§ **What you have to do**
Please reproduce exactly the lines that begin the listing below, up to and including the line where "the mean square" occurs.

§ **Data shown**
import Mathlib
import HarnessLib

/-!
# `DensityLadder.SeparatedTowerDensityLine` (item stmt-RiemannHypothesis-24918) — the Gaussian
# unit-window (Schur) estimate for log-bounded window masses (core of step (f) of stub S1)

LINE L57 «sieve sight above the density line» (rh-idea-10 g1), crux K1 `SeparatedTowerDensityLine`,
stub S1 of the registered skeleton `Birth.lean`, step (f) of the mean-value argument (seat memo
`MEANVALUE-SECOND-READ.md` on stmt-RiemannHypothesis-24918).  For the tame zeros (unit-window mass
`≤ C log(|t|+2)`) the mean square against the Gaussian needs, for each fixed ordinate `y`,
`Σ_j m_j e^{−c(γ_j − y)²} ≪_c log(|y|+2)`.  With the unit-window summation of
`DensityLadderSeparatedTowerWindows` this reduces to the window estimate proved here:
`e^{−c(s−y)²} ≤ e^{c} e^{−c(⌊s⌋−⌊y⌋)²/2}` and, for every finite `S ⊆ ℤ`,
`Σ_{n∈S} log(|n|+2) e^{c − c(n−⌊y⌋)²/2} ≤ K(c) log(|y|+2)` with `K(c)` independent of `y` and `S`.
Cell rh-split, seat rh-split-prover-l57 g0.  RH-free, ζ-free; FRONTIER bookkeeping; nothing here
bears on the truth of RH.
-/

set_option linter.dupNamespace false

noncomputable section

open Filter Set Topology

namespace Summit.RiemannHypothesis.RiemannHypothesis.Theorems.DensityLadderSeparatedTowerSchur

/-- **Gaussian window bound**: `e^{−c(s−y)²} ≤ e^{c − c(⌊s⌋−⌊y⌋)²/2}` (`c ≥ 0`), since
`|s − y| ≥ |⌊s⌋ − ⌊y⌋| − 1` and `(x−1)² ≥ x²/2 − 1`. [folklore] -/
theorem exp_neg_sq_le_window {c : ℝ} (hc : 0 ≤ c) (s y : ℝ) :
    Real.exp (-(c * (s - y) ^ 2)) ≤
      Real.exp (c - c * (((⌊s⌋ - ⌊y⌋ : ℤ) : ℝ)) ^ 2 / 2) := by
  rw [Real.exp_le_exp]
  set k : ℝ := ((⌊s⌋ - ⌊y⌋ : ℤ) : ℝ) with hk
  have h1 : |(s - y) - k| ≤ 1 := by
    have hs1 := Int.floor_le s; have hs2 := Int.lt_floor_add_one s
    have hy1 := Int.floor_le y; have hy2 := Int.lt_floor_add_one y
    rw [hk]; push_cast
    rw [abs_le]; constructor <;> linarith
  -- `(s-y)² ≥ k²/2 - 1`
  have h2 : k ^ 2 / 2 - 1 ≤ (s - y) ^ 2 := by
    have := abs_le.1 h1
    nlinarith [sq_nonneg ((s - y) - k + (s - y)), sq_nonneg (s - y - k), sq_nonneg (2 * (s - y) - k)]
  nlinarith [mul_le_mul_of_nonneg_left h2 hc]

/-- **Splitting the logarithmic window mass**: `log(|n|+2) ≤ log(|y|+2) + log(|n − ⌊y⌋|+3)`.
[folklore] -/
theorem log_window_split (n : ℤ) (y : ℝ) :
    Real.log (|(n : ℝ)| + 2) ≤ Real.log (|y| + 2) + Real.log (|((n - ⌊y⌋ : ℤ) : ℝ)| + 3) := by
  rw [← Real.log_mul (by positivity) (by positivity)]
  refine Real.log_le_log (by positivity) ?_
  have hy1 := Int.floor_le y; have hy2 := Int.lt_floor_add_one y
  have h1 : |(n : ℝ)| ≤ |y| + |((n - ⌊y⌋ : ℤ) : ℝ)| + 1 := by
    push_cast
    have := abs_add_le (y : ℝ) ((n : ℝ) - ⌊y⌋)
    have e : (n : ℝ) = y + ((n : ℝ) - ⌊y⌋) + (⌊y⌋ - y) := by ring
    calc |(n : ℝ)| = |y + ((n : ℝ) - ⌊y⌋) + (⌊y⌋ - y)| := by rw [← e]
      _ ≤ |y + ((n : ℝ) - ⌊y⌋)| + |(⌊y⌋ : ℝ) - y| := abs_add_le _ _
      _ ≤ |y| + |(n : ℝ) - ⌊y⌋| + 1 := by
          have : |(⌊y⌋ : ℝ) - y| ≤ 1 := abs_le.2 ⟨by linarith, by linarith⟩
          linarith
  nlinarith [abs_nonneg y, abs_nonneg (((n - ⌊y⌋ : ℤ) : ℝ))]

/-- A finite sum over `ℤ` of an even non-negative summable profile is at most twice the sum over `ℕ`.
[folklore] -/
theorem sum_int_le_two_tsum_nat (G : ℕ → ℝ) (hG0 : ∀ j, 0 ≤ G j) (hGs : Summable G)
    (S : Finset ℤ) : ∑ k ∈ S, G k.natAbs ≤ 2 * ∑' j, G j := by
  classical
  rw [← Finset.sum_fiberwise_of_maps_to (g := Int.natAbs) (t := S.image Int.natAbs)
    (fun k hk ↦ Finset.mem_image_of_mem _ hk)]
  have hfib : ∀ j ∈ S.image Int.natAbs,
      ∑ k ∈ S.filter (fun k ↦ k.natAbs = j), G k.natAbs ≤ 2 * G j := by
    intro j _
    have hsub : S.filter (fun k ↦ k.natAbs = j) ⊆ {(j : ℤ), -(j : ℤ)} := by
      intro k hk
      rw [Finset.mem_filter] at hk
      rw [Finset.mem_insert, Finset.mem_singleton]
      exact Int.natAbs_eq_iff.1 hk.2
    calc ∑ k ∈ S.filter (fun k ↦ k.natAbs = j), G k.natAbs
        = ∑ k ∈ S.filter (fun k ↦ k.natAbs = j), G j :=
          Finset.sum_congr rfl fun k hk ↦ by rw [(Finset.mem_filter.1 hk).2]
      _ = (S.filter (fun k ↦ k.natAbs = j)).card * G j := by rw [Finset.sum_const, nsmul_eq_mul]
      _ ≤ 2 * G j := by
          refine mul_le_mul_of_nonneg_right ?_ (hG0 j)
          exact_mod_cast (Finset.card_le_card hsub).trans Finset.card_le_two
  calc ∑ j ∈ S.image Int.natAbs, ∑ k ∈ S.filter (fun k ↦ k.natAbs = j), G k.natAbs
      ≤ ∑ j ∈ S.image Int.natAbs, 2 * G j := Finset.sum_le_sum hfib
    _ = 2 * ∑ j ∈ S.image Int.natAbs, G j := by rw [Finset.mul_sum]
    _ ≤ 2 * ∑' j, G j := by
        refine mul_le_mul_of_nonneg_left ?_ (by norm_num)
        exact hGs.sum_le_tsum _ fun j _ ↦ hG0 j

/-- The profile `(A + log(j+3)) e^{−c j²/2}` is summable over `ℕ` (`c > 0`, dominated by
`(A + 3 + j) r^j`, `r = e^{−c/2}`). [folklore] -/
theorem summable_log_gauss {c : ℝ} (hc : 0 < c) {A : ℝ} (hA : 0 ≤ A) :
    Summable fun j : ℕ ↦ (A + Real.log ((j : ℝ) + 3)) * Real.exp (-(c * (j : ℝ) ^ 2 / 2)) := by
  set r : ℝ := Real.exp (-(c / 2)) with hr
  have hr0 : 0 ≤ r := (Real.exp_pos _).le
  have hr1 : ‖r‖ < 1 := by
    rw [Real.norm_of_nonneg hr0, hr]; exact Real.exp_lt_one_iff.2 (by linarith)
  have h1 : Summable fun j : ℕ ↦ ((j : ℝ) ^ 1) * r ^ j := summable_pow_mul_geometric_of_norm_lt_one 1 hr1
  have h0 : Summable fun j : ℕ ↦ r ^ j := summable_geometric_of_lt_one hr0 (by simpa [Real.norm_of_nonneg hr0] using hr1)
  have hmaj : Summable fun j : ℕ ↦ (A + 3) * r ^ j + (j : ℝ) ^ 1 * r ^ j := (h0.mul_left _).add h1
  have hlog0 : ∀ j : ℕ, 0 ≤ Real.log ((j : ℝ) + 3) := fun j ↦
    Real.log_nonneg (by linarith [(Nat.cast_nonneg j : (0:ℝ) ≤ j)])
  refine Summable.of_nonneg_of_le (fun j ↦ mul_nonneg (add_nonneg hA (hlog0 j)) (Real.exp_pos _).le)
    (fun j ↦ ?_) hmaj
  have hlog : Real.log ((j : ℝ) + 3) ≤ (j : ℝ) + 3 := by
    have := Real.log_le_sub_one_of_pos (show (0 : ℝ) < (j : ℝ) + 3 by positivity); linarith
  have hexp : Real.exp (-(c * (j : ℝ) ^ 2 / 2)) ≤ r ^ j := by
    rw [hr, ← Real.exp_nat_mul, Real.exp_le_exp]
    have hj : (0 : ℝ) ≤ j := Nat.cast_nonneg j
    have : (j : ℝ) ≤ (j : ℝ) ^ 2 := by
      rcases Nat.eq_zero_or_pos j with h | h
      · subst h; simp
      · have h1 : (1 : ℝ) ≤ j := by exact_mod_cast h
        nlinarith
    nlinarith
  have hlog0 : 0 ≤ Real.log ((j : ℝ) + 3) := hlog0 j
  calc (A + Real.log ((j : ℝ) + 3)) * Real.exp (-(c * (j : ℝ) ^ 2 / 2))
      ≤ (A + ((j : ℝ) + 3)) * r ^ j := mul_le_mul (by linarith) hexp (Real.exp_pos _).le (by positivity)
    _ = (A + 3) * r ^ j + (j : ℝ) ^ 1 * r ^ j := by ring

/-- **The Gaussian unit-window (Schur) estimate for logarithmic masses.** For `c > 0` there is
`K > 0` such that for every real `y` and every finite `S ⊆ ℤ`,
`Σ_{n∈S} log(|n|+2) · e^{c − c(n−⌊y⌋)²/2} ≤ K log(|y|+2)`. [folklore] -/
theorem exists_window_gauss_log_le {c : ℝ} (hc : 0 < c) :
    ∃ K : ℝ, 0 < K ∧ ∀ (y : ℝ) (S : Finset ℤ),
      ∑ n ∈ S, Real.log (|(n : ℝ)| + 2) * Real.exp (c - c * (((n - ⌊y⌋ : ℤ) : ℝ)) ^ 2 / 2) ≤
        K * Real.log (|y| + 2) := by
  classical
  -- the two constants
  set G₁ : ℕ → ℝ := fun j ↦ (0 + Real.log ((j : ℝ) + 3)) * Real.exp (-(c * (j : ℝ) ^ 2 / 2)) with hG₁
  set G₀ : ℕ → ℝ := fun j ↦ Real.exp (-(c * (j : ℝ) ^ 2 / 2)) with hG₀
  have hG₁s : Summable G₁ := summable_log_gauss hc le_rfl
  have hG₀s : Summable G₀ := by
    have h := summable_log_gauss hc (A := 1) zero_le_one
    refine Summable.of_nonneg_of_le (fun j ↦ (Real.exp_pos _).le) (fun j ↦ ?_) h
    have hlog0 : 0 ≤ Real.log ((j : ℝ) + 3) := Real.log_nonneg (by linarith [(Nat.cast_nonneg j : (0:ℝ) ≤ j)])
    rw [hG₀]; simp only
    nlinarith [Real.exp_pos (-(c * (j : ℝ) ^ 2 / 2))]
  have hG₁0 : ∀ j, 0 ≤ G₁ j := fun j ↦ by
    rw [hG₁]; simp only [zero_add]
    exact mul_nonneg (Real.log_nonneg (by linarith [(Nat.cast_nonneg j : (0:ℝ) ≤ j)])) (Real.exp_pos _).le
  have hG₀0 : ∀ j, 0 ≤ G₀ j := fun j ↦ (Real.exp_pos _).le
  set T₀ : ℝ := ∑' j, G₀ j with hT₀
  set T₁ : ℝ := ∑' j, G₁ j with hT₁
  have hT₀0 : 0 ≤ T₀ := tsum_nonneg hG₀0
  have hT₁0 : 0 ≤ T₁ := tsum_nonneg hG₁0
  have hlog2 : 0 < Real.log 2 := Real.log_pos (by norm_num)
  refine ⟨Real.exp c * 2 * (T₀ + T₁ / Real.log 2) + 1, by positivity, fun y S ↦ ?_⟩
  have hLy : Real.log 2 ≤ Real.log (|y| + 2) := Real.log_le_log (by norm_num) (by linarith [abs_nonneg y])
  have hLy0 : 0 ≤ Real.log (|y| + 2) := hlog2.le.trans hLy
  -- reindex `k = n - ⌊y⌋`
  set S' : Finset ℤ := S.map (Equiv.subRight ⌊y⌋).toEmbedding with hS'
  have hreindex : ∑ n ∈ S, Real.log (|(n : ℝ)| + 2) * Real.exp (c - c * (((n - ⌊y⌋ : ℤ) : ℝ)) ^ 2 / 2) =
      ∑ k ∈ S', Real.log (|((k + ⌊y⌋ : ℤ) : ℝ)| + 2) * Real.exp (c - c * ((k : ℤ) : ℝ) ^ 2 / 2) := by
    rw [hS', Finset.sum_map]
    refine Finset.sum_congr rfl fun n _ ↦ ?_
    simp [Equiv.subRight]
  rw [hreindex]
  -- termwise bound by the even profile
  have hterm : ∀ k ∈ S', Real.log (|((k + ⌊y⌋ : ℤ) : ℝ)| + 2) * Real.exp (c - c * ((k : ℤ) : ℝ) ^ 2 / 2) ≤
      Real.exp c * (Real.log (|y| + 2) * G₀ k.natAbs + G₁ k.natAbs) := by
    intro k _
    have hsplit := log_window_split (k + ⌊y⌋) y
    rw [show (k + ⌊y⌋ - ⌊y⌋ : ℤ) = k by ring] at hsplit
    have hkabs : ((k.natAbs : ℕ) : ℝ) = |((k : ℤ) : ℝ)| := by
      rw [Nat.cast_natAbs, Int.cast_abs]
    have hexp : Real.exp (c - c * ((k : ℤ) : ℝ) ^ 2 / 2) = Real.exp c * Real.exp (-(c * ((k.natAbs : ℕ) : ℝ) ^ 2 / 2)) := by
      rw [← Real.exp_add, hkabs, sq_abs]; ring_nf
    rw [hexp, hG₀, hG₁]
    simp only [zero_add]
    rw [hkabs]
    have hE : 0 ≤ Real.exp (-(c * |((k : ℤ) : ℝ)| ^ 2 / 2)) := (Real.exp_pos _).le
    have hlogn0 : 0 ≤ Real.log (|(((k + ⌊y⌋ : ℤ)) : ℝ)| + 2) := Real.log_nonneg (by linarith [abs_nonneg ((((k + ⌊y⌋ : ℤ)) : ℝ))])
    nlinarith [mul_le_mul_of_nonneg_right hsplit (mul_nonneg (Real.exp_pos c).le hE)]
  refine (Finset.sum_le_sum hterm).trans ?_
  rw [← Finset.mul_sum, Finset.sum_add_distrib, ← Finset.mul_sum]
  have h0 := sum_int_le_two_tsum_nat G₀ hG₀0 hG₀s S'
  have h1 := sum_int_le_two_tsum_nat G₁ hG₁0 hG₁s S'
  have hT₁' : 2 * T₁ ≤ 2 * (T₁ / Real.log 2) * Real.log (|y| + 2) := by
    have : T₁ ≤ T₁ / Real.log 2 * Real.log (|y| + 2) := by
      rw [div_mul_eq_mul_div, le_div_iff₀ hlog2]
      exact mul_le_mul_of_nonneg_left hLy hT₁0
    linarith
  calc Real.exp c * (Real.log (|y| + 2) * ∑ k ∈ S', G₀ k.natAbs + ∑ k ∈ S', G₁ k.natAbs)
      ≤ Real.exp c * (Real.log (|y| + 2) * (2 * T₀) + 2 * (T₁ / Real.log 2) * Real.log (|y| + 2)) := by
        refine mul_le_mul_of_nonneg_left ?_ (Real.exp_pos c).le
        exact add_le_add (mul_le_mul_of_nonneg_left h0 hLy0) (h1.trans hT₁')
    _ = Real.exp c * 2 * (T₀ + T₁ / Real.log 2) * Real.log (|y| + 2) := by ring
    _ ≤ (Real.exp c * 2 * (T₀ + T₁ / Real.log 2) + 1) * Real.log (|y| + 2) := by nlinarith

end Summit.RiemannHypothesis.RiemannHypothesis.Theorems.DensityLadderSeparatedTowerSchur

end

§ **Reply**
import Mathlib
import HarnessLib

/-!
# `DensityLadder.SeparatedTowerDensityLine` (item stmt-RiemannHypothesis-24918) — the Gaussian
# unit-window (Schur) estimate for log-bounded window masses (core of step (f) of stub S1)

LINE L57 «sieve sight above the density line» (rh-idea-10 g1), crux K1 `SeparatedTowerDensityLine`,
stub S1 of the registered skeleton `Birth.lean`, step (f) of the mean-value argument (seat memo
`MEANVALUE-SECOND-READ.md` on stmt-RiemannHypothesis-24918).  For the tame zeros (unit-window mass
`≤ C log(|t|+2)`) the mean square against the Gaussian needs, for each fixed ordinate `y`,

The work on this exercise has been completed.